### PROVIDED MATERIAL
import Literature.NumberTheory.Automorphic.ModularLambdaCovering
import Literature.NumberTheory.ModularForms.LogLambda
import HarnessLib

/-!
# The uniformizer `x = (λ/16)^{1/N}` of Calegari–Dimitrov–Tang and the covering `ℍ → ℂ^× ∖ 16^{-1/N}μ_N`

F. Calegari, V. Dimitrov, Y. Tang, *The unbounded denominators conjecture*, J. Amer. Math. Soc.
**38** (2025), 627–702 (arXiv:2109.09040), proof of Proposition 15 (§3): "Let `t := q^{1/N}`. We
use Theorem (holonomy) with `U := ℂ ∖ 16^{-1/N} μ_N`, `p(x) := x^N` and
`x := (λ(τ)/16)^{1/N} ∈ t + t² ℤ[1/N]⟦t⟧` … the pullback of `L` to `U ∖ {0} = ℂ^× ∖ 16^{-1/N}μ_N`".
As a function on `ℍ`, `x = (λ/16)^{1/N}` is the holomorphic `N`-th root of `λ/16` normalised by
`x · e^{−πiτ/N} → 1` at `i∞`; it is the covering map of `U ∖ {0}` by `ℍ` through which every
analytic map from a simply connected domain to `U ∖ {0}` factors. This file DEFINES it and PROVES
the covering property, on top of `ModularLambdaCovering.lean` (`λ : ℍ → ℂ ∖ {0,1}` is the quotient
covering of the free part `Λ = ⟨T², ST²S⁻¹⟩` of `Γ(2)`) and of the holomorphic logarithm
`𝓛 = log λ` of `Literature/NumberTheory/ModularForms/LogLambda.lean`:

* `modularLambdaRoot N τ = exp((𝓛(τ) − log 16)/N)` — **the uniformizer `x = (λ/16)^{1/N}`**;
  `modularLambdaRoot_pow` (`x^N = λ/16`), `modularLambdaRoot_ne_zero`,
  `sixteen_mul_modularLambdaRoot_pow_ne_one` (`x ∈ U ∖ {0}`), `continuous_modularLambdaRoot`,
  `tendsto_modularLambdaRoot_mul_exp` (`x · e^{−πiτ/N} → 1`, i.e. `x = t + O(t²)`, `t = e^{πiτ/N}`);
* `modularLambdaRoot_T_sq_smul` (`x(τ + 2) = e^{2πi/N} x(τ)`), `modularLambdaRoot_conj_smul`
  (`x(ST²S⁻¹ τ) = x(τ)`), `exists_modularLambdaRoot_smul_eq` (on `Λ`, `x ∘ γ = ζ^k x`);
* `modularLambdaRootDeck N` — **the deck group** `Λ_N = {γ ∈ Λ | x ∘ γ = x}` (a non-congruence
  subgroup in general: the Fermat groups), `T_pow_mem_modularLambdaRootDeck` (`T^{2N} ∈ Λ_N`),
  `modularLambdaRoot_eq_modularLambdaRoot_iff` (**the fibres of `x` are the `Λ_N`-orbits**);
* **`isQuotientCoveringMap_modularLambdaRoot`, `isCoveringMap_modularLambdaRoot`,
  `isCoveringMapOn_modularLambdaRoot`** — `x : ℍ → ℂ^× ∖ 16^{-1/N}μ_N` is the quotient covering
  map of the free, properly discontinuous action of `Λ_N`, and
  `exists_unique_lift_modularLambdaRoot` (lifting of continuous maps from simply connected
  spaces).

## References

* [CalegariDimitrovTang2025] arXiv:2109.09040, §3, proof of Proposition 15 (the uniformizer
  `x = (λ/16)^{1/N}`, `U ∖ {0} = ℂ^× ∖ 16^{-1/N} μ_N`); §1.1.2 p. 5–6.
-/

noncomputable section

--

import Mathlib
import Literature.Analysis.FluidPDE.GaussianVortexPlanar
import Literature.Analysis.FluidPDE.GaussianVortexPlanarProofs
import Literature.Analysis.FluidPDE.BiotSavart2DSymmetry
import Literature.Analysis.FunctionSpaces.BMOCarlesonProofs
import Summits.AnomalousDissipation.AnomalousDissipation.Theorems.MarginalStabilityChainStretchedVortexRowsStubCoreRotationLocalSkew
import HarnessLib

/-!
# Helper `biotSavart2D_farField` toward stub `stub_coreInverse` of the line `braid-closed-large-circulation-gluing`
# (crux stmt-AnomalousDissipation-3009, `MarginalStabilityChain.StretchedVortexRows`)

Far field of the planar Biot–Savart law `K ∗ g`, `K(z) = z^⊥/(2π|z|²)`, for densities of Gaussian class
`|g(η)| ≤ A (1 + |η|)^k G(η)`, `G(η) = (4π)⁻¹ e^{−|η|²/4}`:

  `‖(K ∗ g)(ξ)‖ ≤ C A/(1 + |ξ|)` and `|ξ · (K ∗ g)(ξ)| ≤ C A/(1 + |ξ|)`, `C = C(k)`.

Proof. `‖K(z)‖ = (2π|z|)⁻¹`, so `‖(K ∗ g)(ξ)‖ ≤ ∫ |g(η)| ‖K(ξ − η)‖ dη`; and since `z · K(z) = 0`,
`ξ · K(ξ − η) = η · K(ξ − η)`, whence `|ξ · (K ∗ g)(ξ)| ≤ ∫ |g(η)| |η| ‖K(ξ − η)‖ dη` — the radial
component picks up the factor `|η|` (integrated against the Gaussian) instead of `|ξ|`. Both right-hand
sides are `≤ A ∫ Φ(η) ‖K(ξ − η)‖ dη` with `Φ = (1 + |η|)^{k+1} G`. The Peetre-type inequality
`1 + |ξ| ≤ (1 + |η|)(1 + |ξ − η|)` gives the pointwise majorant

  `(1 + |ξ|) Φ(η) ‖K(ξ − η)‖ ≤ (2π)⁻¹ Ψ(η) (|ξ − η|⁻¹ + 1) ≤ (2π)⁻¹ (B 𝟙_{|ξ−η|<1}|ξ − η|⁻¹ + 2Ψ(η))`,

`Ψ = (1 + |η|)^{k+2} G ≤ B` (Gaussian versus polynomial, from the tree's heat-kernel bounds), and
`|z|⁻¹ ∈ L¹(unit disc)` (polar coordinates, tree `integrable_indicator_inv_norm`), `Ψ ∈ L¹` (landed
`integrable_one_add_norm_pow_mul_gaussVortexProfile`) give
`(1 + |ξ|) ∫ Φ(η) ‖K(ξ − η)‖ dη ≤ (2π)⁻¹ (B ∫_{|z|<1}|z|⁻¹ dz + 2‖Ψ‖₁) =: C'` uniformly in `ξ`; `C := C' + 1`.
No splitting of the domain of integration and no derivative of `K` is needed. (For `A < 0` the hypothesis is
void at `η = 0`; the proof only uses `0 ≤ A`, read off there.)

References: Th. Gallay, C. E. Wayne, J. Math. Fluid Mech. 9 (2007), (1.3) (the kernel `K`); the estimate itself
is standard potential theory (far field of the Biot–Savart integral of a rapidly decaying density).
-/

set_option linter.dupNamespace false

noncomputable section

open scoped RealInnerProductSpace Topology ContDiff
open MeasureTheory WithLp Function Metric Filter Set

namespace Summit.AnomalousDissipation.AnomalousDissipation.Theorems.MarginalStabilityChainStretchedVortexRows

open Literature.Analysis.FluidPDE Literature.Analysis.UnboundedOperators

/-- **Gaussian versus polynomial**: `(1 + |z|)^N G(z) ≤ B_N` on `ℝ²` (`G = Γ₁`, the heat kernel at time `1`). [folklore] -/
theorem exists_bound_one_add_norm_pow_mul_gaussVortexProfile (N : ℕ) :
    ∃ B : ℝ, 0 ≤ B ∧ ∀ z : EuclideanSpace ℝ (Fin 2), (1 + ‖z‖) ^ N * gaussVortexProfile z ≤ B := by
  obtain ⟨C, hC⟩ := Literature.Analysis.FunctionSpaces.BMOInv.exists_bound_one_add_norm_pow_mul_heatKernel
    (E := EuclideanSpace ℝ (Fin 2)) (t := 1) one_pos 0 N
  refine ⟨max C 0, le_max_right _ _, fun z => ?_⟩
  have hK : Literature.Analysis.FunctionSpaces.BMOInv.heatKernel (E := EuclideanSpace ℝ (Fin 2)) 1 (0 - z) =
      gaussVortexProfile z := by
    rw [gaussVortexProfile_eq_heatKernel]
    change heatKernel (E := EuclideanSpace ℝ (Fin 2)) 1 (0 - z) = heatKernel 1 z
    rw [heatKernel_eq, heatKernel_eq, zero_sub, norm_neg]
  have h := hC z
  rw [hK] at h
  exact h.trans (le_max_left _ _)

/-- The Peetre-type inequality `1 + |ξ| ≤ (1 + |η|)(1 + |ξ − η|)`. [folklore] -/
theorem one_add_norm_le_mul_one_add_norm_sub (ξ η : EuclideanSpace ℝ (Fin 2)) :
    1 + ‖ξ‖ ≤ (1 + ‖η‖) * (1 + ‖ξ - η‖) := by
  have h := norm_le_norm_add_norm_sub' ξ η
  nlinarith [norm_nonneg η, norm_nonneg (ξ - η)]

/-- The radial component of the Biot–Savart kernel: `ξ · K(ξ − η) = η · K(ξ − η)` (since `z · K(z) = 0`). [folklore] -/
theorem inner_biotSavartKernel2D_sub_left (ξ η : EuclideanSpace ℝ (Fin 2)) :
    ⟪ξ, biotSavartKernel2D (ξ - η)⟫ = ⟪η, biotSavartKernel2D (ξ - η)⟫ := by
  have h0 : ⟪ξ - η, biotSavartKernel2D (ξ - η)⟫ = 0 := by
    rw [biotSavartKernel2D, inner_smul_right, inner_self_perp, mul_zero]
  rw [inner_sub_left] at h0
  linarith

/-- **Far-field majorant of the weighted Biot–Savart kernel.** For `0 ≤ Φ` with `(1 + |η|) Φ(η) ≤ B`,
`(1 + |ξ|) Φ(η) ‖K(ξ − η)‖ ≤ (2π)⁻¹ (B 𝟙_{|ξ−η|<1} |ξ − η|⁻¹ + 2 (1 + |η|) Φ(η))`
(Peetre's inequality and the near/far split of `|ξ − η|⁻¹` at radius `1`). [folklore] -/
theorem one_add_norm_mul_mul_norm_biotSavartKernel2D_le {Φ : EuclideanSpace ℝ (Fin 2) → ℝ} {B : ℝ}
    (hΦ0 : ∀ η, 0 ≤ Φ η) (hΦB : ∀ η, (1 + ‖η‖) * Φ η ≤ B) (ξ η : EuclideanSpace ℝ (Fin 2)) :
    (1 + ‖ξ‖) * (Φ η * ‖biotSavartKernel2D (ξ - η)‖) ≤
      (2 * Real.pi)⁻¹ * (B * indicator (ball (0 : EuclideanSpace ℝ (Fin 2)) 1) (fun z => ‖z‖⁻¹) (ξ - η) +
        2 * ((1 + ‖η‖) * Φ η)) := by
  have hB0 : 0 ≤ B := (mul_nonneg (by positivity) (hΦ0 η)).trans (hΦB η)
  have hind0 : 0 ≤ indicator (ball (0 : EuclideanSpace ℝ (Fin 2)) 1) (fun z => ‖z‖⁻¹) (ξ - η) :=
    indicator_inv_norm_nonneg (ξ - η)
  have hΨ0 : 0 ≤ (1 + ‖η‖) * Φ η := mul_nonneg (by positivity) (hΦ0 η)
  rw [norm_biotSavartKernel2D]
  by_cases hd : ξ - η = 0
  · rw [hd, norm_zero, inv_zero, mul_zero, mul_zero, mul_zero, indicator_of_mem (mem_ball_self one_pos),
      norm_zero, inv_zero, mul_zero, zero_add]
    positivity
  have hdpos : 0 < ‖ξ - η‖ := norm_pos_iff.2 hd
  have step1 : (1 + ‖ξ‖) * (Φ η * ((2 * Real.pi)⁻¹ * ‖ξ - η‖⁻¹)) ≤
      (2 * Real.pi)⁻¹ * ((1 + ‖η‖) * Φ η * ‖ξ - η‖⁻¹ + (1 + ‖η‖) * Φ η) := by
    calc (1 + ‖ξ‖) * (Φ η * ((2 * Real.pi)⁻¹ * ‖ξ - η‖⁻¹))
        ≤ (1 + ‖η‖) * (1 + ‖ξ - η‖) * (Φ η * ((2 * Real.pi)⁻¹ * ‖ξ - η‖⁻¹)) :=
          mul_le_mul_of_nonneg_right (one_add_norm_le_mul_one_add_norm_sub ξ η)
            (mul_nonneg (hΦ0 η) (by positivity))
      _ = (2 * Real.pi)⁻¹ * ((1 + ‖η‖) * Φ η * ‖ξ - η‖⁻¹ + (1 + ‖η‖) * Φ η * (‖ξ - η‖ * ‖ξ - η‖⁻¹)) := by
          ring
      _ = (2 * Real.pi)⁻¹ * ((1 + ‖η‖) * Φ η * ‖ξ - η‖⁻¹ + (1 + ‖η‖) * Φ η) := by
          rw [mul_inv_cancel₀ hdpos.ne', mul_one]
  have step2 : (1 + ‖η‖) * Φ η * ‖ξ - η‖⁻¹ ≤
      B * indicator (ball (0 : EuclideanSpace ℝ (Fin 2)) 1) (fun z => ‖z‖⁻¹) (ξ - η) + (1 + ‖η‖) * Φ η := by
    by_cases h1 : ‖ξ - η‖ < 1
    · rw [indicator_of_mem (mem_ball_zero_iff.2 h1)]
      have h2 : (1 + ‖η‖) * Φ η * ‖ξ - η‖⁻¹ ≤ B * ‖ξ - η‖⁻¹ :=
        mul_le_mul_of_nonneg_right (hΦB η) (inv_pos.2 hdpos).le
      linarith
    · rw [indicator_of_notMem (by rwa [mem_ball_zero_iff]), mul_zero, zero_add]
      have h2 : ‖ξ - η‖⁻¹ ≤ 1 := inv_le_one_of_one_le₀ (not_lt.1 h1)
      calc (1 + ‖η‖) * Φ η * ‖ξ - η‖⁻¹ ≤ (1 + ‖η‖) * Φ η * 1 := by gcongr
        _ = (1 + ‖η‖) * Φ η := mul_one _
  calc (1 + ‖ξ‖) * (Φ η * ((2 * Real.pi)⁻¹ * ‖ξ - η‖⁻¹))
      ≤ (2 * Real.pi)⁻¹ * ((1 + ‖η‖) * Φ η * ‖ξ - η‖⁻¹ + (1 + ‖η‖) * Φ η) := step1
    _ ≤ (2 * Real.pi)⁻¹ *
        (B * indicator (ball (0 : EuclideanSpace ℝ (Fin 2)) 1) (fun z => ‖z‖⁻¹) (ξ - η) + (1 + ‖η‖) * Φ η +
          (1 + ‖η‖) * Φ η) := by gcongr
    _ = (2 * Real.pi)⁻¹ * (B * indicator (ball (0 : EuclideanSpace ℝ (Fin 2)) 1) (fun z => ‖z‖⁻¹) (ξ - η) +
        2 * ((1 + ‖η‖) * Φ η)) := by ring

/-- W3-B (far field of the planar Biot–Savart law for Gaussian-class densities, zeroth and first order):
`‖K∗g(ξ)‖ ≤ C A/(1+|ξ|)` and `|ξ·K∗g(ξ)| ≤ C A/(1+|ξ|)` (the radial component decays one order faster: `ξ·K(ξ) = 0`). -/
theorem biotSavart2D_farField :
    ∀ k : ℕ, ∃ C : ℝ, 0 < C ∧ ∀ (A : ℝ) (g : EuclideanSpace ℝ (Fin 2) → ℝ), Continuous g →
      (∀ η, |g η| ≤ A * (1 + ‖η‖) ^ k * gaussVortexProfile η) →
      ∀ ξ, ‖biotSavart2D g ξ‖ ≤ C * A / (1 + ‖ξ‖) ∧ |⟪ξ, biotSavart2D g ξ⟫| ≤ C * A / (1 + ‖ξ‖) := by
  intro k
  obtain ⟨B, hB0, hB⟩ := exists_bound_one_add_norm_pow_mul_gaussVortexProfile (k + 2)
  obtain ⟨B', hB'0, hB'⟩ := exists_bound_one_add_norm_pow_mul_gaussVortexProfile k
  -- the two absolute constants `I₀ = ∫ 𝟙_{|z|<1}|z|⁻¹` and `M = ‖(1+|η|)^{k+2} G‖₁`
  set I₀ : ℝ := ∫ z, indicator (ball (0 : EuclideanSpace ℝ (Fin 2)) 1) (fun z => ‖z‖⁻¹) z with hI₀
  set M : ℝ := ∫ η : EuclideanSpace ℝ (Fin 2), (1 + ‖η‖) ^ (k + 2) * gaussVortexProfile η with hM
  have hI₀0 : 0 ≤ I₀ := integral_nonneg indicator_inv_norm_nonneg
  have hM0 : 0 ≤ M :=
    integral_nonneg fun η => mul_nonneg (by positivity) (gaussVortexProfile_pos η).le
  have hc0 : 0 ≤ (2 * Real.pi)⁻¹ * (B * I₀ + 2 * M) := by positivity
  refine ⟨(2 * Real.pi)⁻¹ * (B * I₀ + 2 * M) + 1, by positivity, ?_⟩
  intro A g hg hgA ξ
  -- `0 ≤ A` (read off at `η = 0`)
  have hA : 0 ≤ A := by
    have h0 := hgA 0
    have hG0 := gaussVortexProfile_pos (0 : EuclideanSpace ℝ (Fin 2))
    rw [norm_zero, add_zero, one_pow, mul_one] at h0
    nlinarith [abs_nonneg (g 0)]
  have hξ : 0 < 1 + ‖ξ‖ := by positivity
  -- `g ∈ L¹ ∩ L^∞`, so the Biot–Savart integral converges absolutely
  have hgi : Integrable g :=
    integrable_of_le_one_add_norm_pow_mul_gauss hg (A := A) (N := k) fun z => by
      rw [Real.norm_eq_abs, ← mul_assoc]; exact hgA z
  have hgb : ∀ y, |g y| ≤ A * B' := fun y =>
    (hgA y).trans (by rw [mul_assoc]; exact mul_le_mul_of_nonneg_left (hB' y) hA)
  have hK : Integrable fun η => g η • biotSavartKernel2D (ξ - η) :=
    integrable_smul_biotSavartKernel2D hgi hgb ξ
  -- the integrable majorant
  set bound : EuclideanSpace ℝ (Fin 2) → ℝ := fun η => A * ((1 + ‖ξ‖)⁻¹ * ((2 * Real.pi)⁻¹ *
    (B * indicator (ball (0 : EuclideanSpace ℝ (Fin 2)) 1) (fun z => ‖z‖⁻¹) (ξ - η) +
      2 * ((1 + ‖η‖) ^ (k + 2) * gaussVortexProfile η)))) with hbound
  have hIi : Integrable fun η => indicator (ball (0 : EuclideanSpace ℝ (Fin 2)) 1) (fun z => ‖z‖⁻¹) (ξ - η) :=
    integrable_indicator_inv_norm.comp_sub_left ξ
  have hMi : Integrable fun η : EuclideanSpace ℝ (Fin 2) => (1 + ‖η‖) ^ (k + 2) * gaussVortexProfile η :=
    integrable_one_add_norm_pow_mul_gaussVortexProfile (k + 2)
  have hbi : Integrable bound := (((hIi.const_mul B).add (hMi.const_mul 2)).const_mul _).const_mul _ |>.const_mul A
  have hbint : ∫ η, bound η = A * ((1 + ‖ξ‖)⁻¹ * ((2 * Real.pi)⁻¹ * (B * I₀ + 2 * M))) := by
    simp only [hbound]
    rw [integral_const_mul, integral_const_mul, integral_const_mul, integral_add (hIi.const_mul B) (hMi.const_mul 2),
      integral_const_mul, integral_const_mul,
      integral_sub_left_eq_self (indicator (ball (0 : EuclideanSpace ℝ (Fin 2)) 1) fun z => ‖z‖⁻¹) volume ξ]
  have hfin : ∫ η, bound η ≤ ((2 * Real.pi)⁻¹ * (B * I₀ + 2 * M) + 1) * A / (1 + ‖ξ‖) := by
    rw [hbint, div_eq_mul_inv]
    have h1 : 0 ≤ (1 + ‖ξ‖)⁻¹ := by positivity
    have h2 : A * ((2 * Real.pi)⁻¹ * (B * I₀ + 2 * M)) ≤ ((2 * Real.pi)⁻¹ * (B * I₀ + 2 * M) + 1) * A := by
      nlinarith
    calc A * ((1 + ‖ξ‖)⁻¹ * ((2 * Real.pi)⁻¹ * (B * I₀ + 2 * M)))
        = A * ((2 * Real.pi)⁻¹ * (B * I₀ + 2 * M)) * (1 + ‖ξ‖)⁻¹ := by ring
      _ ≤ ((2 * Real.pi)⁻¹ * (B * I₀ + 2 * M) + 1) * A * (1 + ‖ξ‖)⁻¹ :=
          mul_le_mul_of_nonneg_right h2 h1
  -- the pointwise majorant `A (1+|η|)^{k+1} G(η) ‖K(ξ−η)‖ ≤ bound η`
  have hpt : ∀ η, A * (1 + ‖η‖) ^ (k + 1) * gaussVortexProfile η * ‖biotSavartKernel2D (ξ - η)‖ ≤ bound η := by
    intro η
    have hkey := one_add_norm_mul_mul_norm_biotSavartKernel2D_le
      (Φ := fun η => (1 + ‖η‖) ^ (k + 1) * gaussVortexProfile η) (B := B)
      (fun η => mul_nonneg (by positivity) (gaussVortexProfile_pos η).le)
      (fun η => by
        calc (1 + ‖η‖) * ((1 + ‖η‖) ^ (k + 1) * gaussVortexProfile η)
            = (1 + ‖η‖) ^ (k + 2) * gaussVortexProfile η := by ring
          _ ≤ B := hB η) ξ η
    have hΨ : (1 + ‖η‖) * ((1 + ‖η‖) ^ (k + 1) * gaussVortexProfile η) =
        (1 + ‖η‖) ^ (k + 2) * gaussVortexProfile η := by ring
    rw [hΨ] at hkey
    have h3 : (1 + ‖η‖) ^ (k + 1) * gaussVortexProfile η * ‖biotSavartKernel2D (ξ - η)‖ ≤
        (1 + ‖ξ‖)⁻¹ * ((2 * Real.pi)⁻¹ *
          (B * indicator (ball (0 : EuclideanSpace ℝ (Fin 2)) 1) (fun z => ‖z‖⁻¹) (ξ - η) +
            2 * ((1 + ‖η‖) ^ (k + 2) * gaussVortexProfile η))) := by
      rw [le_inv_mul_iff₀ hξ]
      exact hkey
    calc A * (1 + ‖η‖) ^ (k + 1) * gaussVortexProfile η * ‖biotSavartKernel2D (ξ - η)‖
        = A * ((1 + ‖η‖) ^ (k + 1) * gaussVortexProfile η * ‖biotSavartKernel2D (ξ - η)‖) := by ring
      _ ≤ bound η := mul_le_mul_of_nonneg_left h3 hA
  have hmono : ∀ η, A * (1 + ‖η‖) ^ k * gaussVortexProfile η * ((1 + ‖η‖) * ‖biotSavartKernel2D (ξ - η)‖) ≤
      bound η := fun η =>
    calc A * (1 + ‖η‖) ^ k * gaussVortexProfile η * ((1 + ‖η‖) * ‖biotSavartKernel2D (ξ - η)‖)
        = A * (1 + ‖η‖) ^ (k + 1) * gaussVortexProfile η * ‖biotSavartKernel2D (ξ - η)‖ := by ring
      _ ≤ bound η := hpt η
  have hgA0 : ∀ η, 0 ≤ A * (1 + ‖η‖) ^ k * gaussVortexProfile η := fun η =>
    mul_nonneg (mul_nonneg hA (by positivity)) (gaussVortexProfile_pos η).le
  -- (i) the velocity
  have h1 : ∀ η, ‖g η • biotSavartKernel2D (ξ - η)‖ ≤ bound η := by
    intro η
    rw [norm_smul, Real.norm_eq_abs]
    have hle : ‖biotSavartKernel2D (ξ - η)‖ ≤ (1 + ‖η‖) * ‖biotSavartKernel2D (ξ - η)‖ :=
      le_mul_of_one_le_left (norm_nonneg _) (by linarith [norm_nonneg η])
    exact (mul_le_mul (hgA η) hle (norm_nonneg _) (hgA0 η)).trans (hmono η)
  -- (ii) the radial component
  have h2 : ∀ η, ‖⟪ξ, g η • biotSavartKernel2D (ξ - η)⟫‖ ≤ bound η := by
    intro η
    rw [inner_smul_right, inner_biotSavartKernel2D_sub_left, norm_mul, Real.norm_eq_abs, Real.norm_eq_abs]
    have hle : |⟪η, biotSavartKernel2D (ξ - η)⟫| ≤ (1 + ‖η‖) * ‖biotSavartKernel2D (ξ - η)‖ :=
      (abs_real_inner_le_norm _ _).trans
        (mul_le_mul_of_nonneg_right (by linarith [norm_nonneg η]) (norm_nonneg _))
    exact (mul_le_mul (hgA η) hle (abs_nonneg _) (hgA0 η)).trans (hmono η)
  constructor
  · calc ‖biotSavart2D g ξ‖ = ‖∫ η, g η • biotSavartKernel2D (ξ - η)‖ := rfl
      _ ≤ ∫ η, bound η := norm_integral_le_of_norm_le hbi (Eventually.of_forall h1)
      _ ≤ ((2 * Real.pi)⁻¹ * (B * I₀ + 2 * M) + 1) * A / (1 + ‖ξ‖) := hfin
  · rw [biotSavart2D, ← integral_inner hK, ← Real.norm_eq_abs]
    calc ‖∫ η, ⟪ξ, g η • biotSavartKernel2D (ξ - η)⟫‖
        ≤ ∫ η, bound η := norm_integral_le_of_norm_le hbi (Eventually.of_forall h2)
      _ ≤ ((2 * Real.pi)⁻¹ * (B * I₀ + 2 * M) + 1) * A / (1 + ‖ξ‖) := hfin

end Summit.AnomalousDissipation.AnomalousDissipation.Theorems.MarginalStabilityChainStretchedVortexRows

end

### ASSIGNMENT
Please return only the lines above, starting at the line that has "have hbi : Integrable" and ending at the line that has "integral_sub_left_eq_self (indicator (ball", keeping both and leaving each one unchanged.

### EXERCISE SOLUTION
  have hbi : Integrable bound := (((hIi.const_mul B).add (hMi.const_mul 2)).const_mul _).const_mul _ |>.const_mul A
  have hbint : ∫ η, bound η = A * ((1 + ‖ξ‖)⁻¹ * ((2 * Real.pi)⁻¹ * (B * I₀ + 2 * M))) := by
    simp only [hbound]
    rw [integral_const_mul, integral_const_mul, integral_const_mul, integral_add (hIi.const_mul B) (hMi.const_mul 2),
      integral_const_mul, integral_const_mul,
      integral_sub_left_eq_self (indicator (ball (0 : EuclideanSpace ℝ (Fin 2)) 1) fun z => ‖z‖⁻¹) volume ξ]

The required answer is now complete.